→ WORK TASK: Under this line are the records; write out word for word the part that begins at the line containing "refine h3.congr fun n => ?_" and ends at the line containing "((1 / 2 : ℝ) * ((d : ℝ)", and no more.

(Collected data)
+ + + + + + +
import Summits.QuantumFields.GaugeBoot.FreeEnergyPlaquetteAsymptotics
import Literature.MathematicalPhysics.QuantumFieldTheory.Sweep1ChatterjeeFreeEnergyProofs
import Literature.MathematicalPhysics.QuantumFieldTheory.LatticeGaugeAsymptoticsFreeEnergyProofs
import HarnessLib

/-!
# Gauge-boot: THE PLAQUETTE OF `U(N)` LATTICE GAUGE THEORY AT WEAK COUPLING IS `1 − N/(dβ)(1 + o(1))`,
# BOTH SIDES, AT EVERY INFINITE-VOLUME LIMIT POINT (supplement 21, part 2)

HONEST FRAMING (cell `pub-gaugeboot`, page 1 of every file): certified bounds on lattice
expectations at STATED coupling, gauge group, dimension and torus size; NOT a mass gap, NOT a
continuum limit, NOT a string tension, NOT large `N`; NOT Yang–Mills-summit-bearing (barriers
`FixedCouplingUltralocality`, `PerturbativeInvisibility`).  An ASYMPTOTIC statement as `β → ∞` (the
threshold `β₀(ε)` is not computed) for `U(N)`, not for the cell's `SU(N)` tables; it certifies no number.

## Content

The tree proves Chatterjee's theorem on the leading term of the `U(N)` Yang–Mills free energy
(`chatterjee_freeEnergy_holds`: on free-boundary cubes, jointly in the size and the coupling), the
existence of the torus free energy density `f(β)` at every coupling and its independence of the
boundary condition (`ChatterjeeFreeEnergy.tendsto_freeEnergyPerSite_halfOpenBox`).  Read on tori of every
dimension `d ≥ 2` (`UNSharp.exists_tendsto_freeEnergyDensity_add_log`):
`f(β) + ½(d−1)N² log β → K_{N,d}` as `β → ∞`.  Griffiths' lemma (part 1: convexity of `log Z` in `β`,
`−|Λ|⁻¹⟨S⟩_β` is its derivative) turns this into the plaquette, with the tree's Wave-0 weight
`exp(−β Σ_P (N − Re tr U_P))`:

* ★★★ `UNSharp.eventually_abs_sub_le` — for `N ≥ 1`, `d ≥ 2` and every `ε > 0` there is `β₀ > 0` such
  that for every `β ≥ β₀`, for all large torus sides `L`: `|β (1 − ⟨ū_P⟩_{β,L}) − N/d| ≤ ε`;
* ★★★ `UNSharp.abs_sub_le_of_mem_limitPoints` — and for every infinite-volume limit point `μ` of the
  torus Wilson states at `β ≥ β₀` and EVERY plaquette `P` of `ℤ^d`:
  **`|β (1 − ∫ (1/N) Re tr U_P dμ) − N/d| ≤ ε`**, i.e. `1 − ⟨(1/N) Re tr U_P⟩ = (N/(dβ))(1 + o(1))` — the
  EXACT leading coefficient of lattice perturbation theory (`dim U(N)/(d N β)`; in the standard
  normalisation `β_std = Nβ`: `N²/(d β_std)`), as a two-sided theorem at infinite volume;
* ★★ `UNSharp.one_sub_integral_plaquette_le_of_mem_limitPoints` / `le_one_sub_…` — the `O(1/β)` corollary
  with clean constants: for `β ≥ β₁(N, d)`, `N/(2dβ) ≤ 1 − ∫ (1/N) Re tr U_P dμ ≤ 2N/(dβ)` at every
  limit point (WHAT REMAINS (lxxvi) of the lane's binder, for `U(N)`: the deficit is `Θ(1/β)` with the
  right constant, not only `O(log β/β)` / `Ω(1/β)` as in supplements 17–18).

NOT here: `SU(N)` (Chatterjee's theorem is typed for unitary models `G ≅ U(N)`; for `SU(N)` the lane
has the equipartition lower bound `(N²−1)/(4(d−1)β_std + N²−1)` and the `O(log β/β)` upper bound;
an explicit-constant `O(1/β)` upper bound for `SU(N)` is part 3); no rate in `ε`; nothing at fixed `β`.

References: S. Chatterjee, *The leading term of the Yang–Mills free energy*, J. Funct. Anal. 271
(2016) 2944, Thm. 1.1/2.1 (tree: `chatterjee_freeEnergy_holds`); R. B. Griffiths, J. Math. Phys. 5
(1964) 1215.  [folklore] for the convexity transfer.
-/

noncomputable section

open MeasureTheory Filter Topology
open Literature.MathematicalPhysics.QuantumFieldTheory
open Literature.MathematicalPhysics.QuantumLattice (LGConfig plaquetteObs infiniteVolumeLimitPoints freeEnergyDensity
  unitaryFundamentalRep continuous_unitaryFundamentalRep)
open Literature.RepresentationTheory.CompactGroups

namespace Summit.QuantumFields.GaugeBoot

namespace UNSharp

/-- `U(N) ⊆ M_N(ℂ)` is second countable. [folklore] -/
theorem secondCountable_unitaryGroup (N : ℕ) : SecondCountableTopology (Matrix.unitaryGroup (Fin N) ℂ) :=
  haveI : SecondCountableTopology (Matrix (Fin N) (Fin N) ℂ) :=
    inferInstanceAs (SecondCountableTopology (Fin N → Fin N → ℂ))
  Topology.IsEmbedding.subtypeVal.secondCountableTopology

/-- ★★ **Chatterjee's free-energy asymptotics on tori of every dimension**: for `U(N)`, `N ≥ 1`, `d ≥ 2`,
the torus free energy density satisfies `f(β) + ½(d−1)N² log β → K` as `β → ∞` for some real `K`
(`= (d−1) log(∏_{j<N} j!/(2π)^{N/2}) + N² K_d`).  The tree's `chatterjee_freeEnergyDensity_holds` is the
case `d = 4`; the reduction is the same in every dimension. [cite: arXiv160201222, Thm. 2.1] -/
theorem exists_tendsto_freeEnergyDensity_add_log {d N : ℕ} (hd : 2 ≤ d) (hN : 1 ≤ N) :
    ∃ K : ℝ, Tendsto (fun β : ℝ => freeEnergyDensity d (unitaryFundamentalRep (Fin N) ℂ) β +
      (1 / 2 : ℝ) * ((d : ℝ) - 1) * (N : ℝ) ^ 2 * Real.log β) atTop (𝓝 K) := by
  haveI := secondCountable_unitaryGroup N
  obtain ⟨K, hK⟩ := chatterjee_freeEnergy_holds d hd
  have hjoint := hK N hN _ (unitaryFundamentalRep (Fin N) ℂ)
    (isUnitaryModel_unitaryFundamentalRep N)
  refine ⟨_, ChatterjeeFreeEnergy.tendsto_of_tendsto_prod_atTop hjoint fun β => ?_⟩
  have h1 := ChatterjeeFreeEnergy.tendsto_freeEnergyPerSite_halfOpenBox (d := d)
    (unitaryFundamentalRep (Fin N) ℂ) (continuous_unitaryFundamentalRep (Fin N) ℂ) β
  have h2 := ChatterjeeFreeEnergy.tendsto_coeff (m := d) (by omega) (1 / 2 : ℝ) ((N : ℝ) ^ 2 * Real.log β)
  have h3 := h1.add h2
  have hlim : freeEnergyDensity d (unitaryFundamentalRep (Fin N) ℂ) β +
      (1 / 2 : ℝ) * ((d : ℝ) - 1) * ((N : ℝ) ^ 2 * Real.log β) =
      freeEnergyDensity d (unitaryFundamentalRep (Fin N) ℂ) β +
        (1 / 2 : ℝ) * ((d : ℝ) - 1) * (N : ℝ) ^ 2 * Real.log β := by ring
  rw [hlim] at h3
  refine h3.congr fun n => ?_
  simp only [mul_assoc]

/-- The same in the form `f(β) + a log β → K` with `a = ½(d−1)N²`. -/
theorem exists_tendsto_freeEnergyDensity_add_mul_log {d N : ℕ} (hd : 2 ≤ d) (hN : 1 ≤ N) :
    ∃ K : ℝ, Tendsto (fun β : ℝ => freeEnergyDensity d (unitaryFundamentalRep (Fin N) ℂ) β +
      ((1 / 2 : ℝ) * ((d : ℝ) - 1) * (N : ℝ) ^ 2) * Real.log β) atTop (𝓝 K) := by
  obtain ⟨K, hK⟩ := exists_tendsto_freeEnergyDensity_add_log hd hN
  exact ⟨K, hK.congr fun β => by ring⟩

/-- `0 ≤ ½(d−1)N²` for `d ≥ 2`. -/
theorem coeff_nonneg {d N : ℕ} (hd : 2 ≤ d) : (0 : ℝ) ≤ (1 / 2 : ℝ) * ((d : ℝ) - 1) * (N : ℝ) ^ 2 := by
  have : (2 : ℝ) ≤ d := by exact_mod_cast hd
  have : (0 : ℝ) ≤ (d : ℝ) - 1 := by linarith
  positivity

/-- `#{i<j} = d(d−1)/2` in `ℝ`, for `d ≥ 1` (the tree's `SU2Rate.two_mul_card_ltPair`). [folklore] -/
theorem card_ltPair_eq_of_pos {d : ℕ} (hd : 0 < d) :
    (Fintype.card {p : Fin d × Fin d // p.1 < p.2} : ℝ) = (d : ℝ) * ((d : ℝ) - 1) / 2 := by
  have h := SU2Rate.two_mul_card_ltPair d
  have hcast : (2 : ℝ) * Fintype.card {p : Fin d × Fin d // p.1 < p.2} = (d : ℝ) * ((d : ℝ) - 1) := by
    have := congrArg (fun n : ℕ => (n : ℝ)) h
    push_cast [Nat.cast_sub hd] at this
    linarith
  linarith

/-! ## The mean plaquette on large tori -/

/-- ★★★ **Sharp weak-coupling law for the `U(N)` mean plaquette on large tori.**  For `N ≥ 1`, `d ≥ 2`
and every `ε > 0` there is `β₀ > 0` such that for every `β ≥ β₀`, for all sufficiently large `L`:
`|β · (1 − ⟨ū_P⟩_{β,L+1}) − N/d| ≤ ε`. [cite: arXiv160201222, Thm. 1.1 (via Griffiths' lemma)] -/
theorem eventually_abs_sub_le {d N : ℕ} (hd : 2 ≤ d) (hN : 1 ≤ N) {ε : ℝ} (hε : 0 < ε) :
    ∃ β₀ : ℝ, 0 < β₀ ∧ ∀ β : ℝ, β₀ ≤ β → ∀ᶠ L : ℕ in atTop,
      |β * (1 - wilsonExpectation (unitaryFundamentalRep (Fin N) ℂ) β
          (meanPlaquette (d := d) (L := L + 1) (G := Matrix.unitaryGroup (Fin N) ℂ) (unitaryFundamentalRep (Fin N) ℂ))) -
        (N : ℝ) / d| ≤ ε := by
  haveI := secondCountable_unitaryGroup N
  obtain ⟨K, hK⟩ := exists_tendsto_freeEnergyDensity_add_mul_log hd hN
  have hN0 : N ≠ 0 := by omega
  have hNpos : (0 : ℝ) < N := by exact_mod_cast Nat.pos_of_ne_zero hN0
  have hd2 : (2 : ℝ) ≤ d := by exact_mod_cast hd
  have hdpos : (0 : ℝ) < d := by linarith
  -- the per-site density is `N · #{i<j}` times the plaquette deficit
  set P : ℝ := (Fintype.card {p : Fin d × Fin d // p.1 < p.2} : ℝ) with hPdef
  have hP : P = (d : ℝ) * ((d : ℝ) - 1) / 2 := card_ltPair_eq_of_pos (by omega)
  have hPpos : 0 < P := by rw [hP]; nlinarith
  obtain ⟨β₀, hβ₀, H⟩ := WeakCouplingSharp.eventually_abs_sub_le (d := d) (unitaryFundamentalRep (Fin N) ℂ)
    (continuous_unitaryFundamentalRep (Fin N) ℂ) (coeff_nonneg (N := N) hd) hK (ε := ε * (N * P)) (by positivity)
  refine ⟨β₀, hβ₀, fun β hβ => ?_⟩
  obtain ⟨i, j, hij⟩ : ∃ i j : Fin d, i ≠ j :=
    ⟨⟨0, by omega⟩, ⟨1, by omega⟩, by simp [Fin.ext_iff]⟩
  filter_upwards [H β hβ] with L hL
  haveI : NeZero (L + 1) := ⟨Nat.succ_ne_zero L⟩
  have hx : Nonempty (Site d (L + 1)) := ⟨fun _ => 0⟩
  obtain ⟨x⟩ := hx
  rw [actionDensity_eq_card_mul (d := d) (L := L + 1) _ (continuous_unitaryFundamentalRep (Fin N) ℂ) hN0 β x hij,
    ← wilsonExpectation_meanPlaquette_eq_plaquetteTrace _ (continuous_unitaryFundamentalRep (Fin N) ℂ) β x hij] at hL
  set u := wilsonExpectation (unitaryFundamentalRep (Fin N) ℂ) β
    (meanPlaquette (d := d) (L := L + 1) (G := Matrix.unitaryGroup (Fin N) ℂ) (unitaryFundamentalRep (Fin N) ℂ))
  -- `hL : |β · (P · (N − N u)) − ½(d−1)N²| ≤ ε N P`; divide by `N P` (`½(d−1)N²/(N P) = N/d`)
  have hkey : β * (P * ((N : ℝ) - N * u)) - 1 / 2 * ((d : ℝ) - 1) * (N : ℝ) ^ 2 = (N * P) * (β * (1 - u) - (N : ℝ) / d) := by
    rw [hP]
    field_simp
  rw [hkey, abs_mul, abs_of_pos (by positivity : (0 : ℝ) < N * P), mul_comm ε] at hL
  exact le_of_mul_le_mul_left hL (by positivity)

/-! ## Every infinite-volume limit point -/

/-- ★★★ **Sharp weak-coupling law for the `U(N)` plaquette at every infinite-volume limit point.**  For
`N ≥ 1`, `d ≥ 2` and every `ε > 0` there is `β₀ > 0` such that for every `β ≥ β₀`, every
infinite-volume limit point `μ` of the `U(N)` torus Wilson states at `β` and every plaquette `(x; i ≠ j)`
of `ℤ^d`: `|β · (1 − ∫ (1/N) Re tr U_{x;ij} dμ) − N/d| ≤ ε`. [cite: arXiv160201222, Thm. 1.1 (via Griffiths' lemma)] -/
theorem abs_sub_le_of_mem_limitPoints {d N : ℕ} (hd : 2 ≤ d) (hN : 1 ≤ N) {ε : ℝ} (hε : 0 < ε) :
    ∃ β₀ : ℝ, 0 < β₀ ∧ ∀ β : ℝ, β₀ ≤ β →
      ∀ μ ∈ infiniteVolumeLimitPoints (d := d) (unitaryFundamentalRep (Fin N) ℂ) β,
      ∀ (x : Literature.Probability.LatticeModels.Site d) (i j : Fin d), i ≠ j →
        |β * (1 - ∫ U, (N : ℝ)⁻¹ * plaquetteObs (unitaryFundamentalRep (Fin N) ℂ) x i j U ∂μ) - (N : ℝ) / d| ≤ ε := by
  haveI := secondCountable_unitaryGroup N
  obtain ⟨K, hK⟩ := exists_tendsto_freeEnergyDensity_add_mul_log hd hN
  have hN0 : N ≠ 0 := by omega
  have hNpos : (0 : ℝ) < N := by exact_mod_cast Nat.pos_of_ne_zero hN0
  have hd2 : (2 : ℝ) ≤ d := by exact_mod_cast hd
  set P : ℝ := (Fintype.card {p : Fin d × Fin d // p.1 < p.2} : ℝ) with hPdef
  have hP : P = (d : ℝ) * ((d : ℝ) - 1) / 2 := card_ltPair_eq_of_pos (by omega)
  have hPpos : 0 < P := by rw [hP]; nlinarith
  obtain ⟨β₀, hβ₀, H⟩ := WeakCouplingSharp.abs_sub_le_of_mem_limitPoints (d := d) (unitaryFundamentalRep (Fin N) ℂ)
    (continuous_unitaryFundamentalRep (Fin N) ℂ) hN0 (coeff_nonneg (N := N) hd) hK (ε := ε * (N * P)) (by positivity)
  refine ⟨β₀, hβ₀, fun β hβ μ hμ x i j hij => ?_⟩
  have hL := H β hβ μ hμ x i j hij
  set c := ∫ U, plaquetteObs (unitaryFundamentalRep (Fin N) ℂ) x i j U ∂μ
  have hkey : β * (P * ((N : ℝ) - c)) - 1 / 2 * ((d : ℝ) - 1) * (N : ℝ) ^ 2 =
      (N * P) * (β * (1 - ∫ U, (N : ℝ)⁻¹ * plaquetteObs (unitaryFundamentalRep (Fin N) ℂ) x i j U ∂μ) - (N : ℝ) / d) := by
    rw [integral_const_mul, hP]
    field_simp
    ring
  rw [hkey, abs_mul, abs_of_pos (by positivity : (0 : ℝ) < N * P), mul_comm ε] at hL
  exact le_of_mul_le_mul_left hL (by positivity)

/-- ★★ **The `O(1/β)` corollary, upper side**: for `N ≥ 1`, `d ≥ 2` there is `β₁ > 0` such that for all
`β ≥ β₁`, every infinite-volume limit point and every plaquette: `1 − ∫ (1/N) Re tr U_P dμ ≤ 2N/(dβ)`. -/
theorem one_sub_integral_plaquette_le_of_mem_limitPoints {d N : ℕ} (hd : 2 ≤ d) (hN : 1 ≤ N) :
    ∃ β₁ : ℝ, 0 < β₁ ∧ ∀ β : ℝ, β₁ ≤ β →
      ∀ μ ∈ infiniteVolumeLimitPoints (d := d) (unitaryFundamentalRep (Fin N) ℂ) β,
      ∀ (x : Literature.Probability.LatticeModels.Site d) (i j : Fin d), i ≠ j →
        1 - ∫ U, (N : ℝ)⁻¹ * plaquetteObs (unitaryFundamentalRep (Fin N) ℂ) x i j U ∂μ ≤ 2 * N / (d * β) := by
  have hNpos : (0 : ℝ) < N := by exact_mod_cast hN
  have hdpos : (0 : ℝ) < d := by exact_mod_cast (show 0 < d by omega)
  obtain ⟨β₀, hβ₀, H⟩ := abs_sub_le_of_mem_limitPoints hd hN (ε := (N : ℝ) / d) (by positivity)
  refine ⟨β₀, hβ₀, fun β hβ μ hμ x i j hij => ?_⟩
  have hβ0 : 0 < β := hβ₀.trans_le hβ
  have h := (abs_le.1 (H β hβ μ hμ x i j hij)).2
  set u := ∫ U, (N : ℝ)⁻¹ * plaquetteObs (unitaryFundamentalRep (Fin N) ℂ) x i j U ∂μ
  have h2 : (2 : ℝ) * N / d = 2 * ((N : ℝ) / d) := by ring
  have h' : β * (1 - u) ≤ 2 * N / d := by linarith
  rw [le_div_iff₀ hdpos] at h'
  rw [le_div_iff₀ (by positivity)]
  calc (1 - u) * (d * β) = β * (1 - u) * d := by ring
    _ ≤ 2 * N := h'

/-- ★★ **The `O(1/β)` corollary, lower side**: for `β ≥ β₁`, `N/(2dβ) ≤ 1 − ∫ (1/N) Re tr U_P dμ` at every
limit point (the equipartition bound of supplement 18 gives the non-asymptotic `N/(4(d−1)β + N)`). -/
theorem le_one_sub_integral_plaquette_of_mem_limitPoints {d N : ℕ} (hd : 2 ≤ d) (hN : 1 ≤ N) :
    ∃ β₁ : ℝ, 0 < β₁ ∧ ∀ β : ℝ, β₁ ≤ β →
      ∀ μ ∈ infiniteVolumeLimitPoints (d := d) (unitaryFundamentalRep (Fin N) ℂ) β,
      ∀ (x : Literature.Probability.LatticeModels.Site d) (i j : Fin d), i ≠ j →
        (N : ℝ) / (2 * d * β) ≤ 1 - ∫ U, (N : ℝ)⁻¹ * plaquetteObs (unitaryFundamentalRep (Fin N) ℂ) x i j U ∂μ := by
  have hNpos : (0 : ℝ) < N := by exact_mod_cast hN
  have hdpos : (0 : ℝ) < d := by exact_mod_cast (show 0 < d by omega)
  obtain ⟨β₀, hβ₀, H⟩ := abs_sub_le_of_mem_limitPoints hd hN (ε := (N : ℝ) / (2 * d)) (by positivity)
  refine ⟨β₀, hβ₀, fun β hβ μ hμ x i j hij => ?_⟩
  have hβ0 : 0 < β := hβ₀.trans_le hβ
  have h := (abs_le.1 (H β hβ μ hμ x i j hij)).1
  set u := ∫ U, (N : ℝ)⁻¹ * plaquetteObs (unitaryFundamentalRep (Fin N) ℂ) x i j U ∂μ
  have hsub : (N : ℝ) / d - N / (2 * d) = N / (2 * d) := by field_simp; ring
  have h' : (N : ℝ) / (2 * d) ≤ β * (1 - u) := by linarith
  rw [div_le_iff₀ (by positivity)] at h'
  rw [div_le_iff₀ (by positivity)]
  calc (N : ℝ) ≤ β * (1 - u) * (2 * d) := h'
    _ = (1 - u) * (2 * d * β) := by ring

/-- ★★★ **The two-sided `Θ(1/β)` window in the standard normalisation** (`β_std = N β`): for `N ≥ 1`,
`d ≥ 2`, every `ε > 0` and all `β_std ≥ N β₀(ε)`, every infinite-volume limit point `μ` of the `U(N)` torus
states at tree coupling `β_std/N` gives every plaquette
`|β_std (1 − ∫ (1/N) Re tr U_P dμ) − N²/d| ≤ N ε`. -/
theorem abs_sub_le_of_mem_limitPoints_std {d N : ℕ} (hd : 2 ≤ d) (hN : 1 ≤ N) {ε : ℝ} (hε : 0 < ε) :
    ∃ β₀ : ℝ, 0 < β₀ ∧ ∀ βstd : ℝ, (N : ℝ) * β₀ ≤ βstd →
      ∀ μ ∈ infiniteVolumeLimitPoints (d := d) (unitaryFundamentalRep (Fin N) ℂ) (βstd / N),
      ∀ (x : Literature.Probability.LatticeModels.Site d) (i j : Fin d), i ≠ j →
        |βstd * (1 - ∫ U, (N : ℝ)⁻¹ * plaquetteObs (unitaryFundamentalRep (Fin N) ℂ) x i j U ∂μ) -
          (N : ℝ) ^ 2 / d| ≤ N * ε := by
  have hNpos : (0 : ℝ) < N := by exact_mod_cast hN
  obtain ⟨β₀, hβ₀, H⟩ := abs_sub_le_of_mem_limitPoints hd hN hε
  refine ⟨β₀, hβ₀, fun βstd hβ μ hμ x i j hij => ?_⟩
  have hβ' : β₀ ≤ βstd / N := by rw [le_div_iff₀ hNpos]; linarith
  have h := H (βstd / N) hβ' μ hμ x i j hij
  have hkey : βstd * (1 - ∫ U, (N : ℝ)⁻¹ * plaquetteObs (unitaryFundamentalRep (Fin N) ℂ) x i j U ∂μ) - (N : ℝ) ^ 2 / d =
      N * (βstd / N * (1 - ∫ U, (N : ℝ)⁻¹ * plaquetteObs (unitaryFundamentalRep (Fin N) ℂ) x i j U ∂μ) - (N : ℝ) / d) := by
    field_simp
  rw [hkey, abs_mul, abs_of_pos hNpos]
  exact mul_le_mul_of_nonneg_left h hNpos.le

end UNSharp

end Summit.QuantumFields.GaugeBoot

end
+ + + + + + +
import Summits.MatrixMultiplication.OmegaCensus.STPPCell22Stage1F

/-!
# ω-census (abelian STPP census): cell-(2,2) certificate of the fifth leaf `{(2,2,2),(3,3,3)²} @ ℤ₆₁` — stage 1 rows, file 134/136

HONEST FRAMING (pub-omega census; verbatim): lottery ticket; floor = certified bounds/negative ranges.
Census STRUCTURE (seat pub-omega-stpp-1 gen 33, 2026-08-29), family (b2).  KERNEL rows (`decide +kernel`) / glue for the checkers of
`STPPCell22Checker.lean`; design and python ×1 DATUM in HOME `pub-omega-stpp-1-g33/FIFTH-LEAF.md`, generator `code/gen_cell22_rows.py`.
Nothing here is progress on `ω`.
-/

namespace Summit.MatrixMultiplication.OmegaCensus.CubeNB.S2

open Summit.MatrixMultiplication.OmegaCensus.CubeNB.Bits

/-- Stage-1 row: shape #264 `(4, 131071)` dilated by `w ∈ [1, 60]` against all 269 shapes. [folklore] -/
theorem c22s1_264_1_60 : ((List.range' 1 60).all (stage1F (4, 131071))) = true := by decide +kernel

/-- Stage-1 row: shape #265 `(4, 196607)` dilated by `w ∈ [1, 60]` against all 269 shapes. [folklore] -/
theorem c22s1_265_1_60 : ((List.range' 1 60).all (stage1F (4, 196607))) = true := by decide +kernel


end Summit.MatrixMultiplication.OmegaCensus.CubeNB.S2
+ + + + + + +
→ ANSWER FOR THIS EXERCISE:
  refine h3.congr fun n => ?_
  simp only [mul_assoc]

/-- The same in the form `f(β) + a log β → K` with `a = ½(d−1)N²`. -/
theorem exists_tendsto_freeEnergyDensity_add_mul_log {d N : ℕ} (hd : 2 ≤ d) (hN : 1 ≤ N) :
    ∃ K : ℝ, Tendsto (fun β : ℝ => freeEnergyDensity d (unitaryFundamentalRep (Fin N) ℂ) β +
      ((1 / 2 : ℝ) * ((d : ℝ) - 1) * (N : ℝ) ^ 2) * Real.log β) atTop (𝓝 K) := by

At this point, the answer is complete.